Stored data:
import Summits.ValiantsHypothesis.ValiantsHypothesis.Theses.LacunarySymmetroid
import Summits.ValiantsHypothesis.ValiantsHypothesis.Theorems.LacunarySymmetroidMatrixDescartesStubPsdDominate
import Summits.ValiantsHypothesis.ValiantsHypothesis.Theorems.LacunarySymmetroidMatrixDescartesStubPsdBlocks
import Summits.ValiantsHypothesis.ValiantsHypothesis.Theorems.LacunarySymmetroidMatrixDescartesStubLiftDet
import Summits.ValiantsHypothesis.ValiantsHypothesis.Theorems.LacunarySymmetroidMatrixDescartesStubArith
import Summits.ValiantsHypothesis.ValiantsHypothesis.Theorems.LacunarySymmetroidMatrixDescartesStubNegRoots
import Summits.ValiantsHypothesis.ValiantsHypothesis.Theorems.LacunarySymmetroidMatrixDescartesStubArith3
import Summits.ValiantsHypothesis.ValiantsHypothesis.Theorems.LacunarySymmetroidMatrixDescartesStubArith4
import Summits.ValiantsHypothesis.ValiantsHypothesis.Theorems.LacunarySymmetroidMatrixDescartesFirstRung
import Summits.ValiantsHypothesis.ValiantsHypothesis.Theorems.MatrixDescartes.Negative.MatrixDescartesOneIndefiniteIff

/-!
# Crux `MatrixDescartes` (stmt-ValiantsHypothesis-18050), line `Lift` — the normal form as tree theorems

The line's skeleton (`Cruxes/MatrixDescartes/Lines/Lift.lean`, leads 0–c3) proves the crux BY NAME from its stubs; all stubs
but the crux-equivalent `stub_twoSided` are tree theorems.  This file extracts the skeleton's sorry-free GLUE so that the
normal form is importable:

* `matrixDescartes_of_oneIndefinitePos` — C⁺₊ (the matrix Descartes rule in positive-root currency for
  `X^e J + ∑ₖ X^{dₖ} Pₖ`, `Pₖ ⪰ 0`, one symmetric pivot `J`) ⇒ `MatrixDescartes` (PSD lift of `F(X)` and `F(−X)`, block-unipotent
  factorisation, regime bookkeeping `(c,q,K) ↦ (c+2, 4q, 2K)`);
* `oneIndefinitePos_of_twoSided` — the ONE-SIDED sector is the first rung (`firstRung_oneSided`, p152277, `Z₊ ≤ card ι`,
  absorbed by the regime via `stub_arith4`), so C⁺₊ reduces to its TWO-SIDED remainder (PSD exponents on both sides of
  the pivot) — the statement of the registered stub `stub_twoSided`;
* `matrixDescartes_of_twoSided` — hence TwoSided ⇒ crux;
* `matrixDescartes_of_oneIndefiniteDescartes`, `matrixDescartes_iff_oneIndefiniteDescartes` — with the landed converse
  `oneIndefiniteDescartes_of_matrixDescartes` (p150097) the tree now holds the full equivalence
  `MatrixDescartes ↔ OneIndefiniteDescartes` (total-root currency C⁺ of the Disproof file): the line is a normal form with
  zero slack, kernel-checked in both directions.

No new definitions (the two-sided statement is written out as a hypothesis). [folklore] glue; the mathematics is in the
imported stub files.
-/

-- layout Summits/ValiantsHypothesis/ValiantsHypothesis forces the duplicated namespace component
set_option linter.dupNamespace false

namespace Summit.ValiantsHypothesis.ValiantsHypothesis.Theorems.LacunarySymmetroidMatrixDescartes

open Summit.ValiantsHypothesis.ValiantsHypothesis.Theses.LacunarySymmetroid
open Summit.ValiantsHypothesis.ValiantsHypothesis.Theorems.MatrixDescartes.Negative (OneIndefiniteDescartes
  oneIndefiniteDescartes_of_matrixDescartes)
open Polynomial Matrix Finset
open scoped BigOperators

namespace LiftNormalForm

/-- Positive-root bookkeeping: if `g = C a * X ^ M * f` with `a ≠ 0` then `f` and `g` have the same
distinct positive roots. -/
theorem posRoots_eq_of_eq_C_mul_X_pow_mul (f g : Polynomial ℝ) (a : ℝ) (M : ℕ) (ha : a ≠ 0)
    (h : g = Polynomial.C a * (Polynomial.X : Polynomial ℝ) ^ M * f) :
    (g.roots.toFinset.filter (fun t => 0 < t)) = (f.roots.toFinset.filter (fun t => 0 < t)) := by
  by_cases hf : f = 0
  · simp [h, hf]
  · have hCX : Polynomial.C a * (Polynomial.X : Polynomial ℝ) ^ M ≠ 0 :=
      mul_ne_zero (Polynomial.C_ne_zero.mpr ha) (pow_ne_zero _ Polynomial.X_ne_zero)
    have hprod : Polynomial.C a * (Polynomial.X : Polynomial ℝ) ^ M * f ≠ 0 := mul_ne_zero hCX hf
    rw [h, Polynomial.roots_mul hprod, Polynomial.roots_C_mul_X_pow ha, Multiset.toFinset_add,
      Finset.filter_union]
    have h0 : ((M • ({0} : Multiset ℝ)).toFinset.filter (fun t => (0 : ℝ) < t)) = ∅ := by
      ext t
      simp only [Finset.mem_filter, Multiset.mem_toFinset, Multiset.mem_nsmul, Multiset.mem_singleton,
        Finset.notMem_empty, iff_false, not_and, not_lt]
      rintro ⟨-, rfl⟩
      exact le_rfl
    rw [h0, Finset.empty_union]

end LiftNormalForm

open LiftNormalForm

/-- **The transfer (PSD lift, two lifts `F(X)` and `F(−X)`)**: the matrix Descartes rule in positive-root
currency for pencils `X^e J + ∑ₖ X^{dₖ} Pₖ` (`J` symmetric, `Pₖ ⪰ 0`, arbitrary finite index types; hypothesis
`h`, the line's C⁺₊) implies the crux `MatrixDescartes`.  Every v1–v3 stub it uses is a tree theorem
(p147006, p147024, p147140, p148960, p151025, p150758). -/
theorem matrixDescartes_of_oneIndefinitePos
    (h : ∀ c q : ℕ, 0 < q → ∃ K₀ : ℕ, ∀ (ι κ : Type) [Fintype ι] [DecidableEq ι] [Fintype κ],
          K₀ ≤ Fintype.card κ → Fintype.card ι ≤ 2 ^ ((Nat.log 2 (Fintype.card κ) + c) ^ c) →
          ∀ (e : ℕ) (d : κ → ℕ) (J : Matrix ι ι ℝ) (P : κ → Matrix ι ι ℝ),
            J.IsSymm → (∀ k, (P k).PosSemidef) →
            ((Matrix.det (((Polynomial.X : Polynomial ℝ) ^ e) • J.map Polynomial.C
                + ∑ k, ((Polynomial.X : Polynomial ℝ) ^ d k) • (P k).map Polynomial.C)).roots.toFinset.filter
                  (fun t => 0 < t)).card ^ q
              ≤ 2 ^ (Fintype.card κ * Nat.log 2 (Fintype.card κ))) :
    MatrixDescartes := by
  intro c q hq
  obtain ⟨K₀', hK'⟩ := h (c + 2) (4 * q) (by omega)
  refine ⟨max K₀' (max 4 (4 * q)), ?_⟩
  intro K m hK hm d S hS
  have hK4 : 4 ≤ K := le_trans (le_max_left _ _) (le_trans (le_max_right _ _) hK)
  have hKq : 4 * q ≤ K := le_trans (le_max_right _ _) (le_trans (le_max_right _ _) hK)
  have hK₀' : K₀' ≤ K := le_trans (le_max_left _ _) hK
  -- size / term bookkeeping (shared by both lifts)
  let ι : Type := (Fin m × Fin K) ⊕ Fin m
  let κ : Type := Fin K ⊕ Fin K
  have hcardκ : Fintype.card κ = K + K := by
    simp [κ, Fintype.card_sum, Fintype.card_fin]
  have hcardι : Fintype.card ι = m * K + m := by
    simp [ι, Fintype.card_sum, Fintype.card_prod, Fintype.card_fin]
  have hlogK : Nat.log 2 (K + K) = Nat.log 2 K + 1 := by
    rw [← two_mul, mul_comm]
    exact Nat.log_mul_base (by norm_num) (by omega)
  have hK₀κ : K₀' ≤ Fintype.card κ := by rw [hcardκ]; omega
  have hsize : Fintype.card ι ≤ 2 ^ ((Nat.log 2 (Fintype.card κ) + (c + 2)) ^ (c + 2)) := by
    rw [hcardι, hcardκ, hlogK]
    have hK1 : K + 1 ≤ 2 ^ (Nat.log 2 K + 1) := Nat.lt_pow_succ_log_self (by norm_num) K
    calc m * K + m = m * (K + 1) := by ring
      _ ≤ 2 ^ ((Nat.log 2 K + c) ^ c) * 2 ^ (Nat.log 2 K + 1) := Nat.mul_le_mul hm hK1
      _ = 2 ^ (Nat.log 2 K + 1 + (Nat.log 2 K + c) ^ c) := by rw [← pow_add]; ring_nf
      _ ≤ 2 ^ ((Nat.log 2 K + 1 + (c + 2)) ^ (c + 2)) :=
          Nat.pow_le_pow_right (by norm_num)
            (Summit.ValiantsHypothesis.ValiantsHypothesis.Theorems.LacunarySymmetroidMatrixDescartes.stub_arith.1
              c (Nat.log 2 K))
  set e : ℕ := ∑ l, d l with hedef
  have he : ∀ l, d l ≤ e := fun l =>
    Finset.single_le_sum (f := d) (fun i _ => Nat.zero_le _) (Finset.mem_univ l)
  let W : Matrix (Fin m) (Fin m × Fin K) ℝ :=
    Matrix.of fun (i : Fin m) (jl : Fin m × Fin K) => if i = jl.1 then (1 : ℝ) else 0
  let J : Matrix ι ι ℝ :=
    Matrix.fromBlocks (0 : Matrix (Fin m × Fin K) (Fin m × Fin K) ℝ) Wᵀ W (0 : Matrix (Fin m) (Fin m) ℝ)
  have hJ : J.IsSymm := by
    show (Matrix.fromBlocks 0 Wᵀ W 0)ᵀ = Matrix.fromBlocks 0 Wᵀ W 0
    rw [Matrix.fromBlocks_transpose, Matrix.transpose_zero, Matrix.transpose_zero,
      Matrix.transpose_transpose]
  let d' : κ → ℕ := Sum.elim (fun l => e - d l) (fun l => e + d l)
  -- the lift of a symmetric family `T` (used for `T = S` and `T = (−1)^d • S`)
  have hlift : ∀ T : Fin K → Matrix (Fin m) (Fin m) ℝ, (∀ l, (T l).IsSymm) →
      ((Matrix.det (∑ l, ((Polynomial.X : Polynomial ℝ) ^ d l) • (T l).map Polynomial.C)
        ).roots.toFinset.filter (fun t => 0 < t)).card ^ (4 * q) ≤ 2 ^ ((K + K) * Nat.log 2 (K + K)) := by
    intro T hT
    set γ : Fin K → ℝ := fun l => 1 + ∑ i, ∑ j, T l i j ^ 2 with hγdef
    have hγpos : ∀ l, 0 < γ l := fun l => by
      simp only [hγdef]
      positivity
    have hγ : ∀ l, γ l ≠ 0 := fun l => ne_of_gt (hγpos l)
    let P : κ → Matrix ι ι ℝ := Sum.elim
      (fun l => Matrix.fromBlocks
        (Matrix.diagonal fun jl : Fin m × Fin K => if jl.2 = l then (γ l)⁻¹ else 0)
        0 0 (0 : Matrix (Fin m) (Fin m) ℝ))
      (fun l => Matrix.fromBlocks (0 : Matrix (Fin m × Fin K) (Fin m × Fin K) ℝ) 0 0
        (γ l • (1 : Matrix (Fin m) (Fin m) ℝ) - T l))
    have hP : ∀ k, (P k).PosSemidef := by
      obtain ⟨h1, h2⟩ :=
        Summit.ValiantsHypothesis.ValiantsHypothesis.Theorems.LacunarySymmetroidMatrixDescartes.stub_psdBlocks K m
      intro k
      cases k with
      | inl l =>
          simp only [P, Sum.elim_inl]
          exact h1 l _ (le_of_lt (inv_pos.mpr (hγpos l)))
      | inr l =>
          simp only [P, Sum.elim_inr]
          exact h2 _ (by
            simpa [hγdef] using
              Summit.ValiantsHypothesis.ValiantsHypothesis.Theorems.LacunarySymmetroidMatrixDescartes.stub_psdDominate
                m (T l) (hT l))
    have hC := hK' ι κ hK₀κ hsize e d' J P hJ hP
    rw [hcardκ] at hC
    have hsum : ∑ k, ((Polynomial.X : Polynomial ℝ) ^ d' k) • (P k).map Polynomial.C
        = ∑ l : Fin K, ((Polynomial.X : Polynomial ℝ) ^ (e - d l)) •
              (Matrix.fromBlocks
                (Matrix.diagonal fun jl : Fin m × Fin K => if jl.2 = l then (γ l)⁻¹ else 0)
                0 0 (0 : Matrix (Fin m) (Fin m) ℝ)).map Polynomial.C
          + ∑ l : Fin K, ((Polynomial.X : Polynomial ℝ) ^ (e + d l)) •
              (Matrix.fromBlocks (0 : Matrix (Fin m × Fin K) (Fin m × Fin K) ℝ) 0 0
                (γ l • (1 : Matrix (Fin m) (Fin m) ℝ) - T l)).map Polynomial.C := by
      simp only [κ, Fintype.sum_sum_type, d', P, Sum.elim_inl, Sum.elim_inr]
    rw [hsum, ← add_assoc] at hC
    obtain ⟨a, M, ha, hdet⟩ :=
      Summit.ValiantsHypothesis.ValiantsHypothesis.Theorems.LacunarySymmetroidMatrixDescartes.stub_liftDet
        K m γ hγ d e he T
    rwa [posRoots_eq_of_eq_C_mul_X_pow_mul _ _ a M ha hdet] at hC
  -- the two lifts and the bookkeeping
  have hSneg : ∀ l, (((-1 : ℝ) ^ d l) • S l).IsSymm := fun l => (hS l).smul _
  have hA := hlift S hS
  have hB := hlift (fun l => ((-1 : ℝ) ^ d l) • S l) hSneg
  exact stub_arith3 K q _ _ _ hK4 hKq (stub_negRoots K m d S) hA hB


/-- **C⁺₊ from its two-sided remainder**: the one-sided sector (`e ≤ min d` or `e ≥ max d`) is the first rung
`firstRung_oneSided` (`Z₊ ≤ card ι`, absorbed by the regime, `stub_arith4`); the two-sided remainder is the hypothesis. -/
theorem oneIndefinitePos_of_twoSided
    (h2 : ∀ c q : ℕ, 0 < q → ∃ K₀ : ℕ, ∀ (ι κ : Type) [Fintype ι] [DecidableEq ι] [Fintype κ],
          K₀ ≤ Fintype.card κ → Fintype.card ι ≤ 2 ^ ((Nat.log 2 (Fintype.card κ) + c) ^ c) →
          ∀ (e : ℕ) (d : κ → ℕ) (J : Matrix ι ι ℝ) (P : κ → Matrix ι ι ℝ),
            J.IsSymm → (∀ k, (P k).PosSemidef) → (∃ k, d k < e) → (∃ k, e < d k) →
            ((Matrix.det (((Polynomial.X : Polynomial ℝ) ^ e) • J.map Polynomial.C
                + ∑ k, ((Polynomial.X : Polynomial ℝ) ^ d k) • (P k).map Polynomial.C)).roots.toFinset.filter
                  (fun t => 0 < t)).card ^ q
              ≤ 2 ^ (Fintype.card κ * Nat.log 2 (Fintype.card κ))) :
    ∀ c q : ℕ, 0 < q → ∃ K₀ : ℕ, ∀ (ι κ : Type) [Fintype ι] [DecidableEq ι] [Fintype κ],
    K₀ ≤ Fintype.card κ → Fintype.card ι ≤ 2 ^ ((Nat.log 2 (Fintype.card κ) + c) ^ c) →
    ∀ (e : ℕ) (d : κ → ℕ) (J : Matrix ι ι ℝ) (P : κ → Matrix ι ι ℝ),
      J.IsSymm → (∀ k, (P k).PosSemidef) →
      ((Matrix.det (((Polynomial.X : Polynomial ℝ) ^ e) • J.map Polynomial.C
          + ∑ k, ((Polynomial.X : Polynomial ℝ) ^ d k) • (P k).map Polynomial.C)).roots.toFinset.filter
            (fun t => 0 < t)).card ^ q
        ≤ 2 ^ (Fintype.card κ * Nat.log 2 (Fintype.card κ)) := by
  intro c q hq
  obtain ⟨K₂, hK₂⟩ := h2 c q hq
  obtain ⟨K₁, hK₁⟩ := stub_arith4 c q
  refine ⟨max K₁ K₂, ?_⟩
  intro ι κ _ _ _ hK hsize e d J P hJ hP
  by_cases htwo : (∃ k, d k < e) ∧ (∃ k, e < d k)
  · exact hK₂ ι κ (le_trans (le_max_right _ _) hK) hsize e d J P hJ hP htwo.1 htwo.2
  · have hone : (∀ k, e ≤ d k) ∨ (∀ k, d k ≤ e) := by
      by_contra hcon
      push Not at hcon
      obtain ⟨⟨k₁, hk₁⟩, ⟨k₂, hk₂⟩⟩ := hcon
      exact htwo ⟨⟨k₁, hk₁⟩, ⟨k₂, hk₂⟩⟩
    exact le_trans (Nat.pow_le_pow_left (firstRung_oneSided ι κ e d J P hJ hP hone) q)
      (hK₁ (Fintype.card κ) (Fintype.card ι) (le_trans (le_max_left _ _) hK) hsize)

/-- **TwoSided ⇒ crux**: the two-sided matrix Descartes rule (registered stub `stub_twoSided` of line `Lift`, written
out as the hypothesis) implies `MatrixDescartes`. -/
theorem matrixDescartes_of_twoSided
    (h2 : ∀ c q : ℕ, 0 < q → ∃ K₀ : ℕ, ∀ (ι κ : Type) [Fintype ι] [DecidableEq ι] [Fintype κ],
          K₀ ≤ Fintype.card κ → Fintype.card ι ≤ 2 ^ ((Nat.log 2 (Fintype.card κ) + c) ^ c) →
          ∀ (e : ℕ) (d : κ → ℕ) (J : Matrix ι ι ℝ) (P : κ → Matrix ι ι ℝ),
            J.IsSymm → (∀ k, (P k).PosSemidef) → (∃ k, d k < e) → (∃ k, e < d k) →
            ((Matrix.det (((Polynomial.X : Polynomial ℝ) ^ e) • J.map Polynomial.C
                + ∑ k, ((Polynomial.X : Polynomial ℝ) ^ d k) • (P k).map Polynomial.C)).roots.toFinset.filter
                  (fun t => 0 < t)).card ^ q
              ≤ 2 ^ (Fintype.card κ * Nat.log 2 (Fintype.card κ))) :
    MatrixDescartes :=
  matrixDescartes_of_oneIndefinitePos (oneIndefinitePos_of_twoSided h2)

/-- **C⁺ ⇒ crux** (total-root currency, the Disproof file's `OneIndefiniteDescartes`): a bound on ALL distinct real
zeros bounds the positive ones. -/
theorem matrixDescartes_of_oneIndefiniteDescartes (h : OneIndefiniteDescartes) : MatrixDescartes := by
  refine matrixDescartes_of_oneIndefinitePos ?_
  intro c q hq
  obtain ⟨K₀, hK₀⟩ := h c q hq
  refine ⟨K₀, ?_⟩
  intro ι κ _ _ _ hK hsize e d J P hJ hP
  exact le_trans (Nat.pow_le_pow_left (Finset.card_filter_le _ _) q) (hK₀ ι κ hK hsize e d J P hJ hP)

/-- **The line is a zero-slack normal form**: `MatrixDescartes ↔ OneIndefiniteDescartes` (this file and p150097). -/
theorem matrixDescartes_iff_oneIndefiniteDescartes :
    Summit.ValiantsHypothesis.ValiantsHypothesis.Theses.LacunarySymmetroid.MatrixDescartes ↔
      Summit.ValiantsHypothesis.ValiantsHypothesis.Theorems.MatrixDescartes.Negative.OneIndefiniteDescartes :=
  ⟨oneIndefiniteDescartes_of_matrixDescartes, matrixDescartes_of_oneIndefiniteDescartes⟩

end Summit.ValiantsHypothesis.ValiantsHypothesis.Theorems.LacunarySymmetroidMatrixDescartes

--

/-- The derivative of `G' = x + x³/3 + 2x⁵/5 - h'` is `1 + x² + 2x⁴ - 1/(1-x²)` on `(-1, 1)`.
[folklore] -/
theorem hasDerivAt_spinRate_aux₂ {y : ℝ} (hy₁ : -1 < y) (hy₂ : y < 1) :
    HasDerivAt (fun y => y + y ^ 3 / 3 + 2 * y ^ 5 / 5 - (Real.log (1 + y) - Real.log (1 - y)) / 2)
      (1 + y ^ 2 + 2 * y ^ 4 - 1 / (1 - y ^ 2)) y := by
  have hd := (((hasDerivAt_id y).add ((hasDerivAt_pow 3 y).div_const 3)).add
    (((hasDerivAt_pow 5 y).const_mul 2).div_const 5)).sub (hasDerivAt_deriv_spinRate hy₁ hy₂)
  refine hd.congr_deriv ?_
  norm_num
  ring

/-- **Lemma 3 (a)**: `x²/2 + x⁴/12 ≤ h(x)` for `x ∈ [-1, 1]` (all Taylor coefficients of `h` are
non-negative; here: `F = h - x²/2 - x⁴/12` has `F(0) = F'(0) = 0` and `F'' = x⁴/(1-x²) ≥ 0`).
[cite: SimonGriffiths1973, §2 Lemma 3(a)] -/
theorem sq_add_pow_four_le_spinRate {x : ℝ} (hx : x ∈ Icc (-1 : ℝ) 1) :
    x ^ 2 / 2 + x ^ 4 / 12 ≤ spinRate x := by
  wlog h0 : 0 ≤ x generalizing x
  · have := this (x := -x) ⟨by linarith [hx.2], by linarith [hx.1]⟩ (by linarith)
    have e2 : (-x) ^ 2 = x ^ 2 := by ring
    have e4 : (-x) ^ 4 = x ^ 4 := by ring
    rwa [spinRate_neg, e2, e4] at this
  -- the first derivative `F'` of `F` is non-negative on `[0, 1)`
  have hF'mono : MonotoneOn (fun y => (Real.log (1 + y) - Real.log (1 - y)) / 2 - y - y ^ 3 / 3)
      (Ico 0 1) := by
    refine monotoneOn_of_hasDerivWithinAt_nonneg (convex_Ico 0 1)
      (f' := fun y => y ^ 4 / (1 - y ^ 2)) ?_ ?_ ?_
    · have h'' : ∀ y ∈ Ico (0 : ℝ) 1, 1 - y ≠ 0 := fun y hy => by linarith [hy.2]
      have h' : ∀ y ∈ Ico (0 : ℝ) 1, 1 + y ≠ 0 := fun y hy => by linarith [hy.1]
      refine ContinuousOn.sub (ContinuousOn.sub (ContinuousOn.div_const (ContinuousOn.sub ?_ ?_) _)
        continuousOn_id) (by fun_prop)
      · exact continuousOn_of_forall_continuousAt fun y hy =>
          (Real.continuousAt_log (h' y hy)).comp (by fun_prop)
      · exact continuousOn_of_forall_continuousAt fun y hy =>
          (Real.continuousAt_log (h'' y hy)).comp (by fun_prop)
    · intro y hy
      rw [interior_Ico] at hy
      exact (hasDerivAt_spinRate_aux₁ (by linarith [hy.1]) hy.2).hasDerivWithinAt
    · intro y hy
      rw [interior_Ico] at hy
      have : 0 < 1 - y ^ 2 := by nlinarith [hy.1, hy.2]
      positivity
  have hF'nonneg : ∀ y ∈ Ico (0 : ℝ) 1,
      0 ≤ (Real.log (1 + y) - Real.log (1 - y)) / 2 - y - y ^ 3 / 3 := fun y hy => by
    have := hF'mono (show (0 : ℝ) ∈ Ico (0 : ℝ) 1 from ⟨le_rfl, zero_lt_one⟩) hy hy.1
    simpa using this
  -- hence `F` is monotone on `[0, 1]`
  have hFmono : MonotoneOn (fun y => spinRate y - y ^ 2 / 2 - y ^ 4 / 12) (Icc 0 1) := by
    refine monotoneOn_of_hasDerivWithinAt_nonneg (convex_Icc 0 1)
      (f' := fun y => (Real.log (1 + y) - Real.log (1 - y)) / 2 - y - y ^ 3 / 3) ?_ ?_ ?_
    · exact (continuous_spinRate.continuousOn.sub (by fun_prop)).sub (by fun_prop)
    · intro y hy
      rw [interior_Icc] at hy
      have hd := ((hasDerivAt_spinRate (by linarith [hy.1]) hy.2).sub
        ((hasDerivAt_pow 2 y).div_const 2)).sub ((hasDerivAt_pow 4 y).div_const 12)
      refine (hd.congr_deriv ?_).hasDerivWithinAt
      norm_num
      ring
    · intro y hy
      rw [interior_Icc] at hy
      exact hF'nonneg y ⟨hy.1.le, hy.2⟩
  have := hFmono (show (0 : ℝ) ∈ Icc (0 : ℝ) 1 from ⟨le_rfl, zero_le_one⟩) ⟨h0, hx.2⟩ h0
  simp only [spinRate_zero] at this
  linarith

**Activity:**
The answer must be a single number: how many lines above contain the word "DecidableEq".

**Expected output:**
4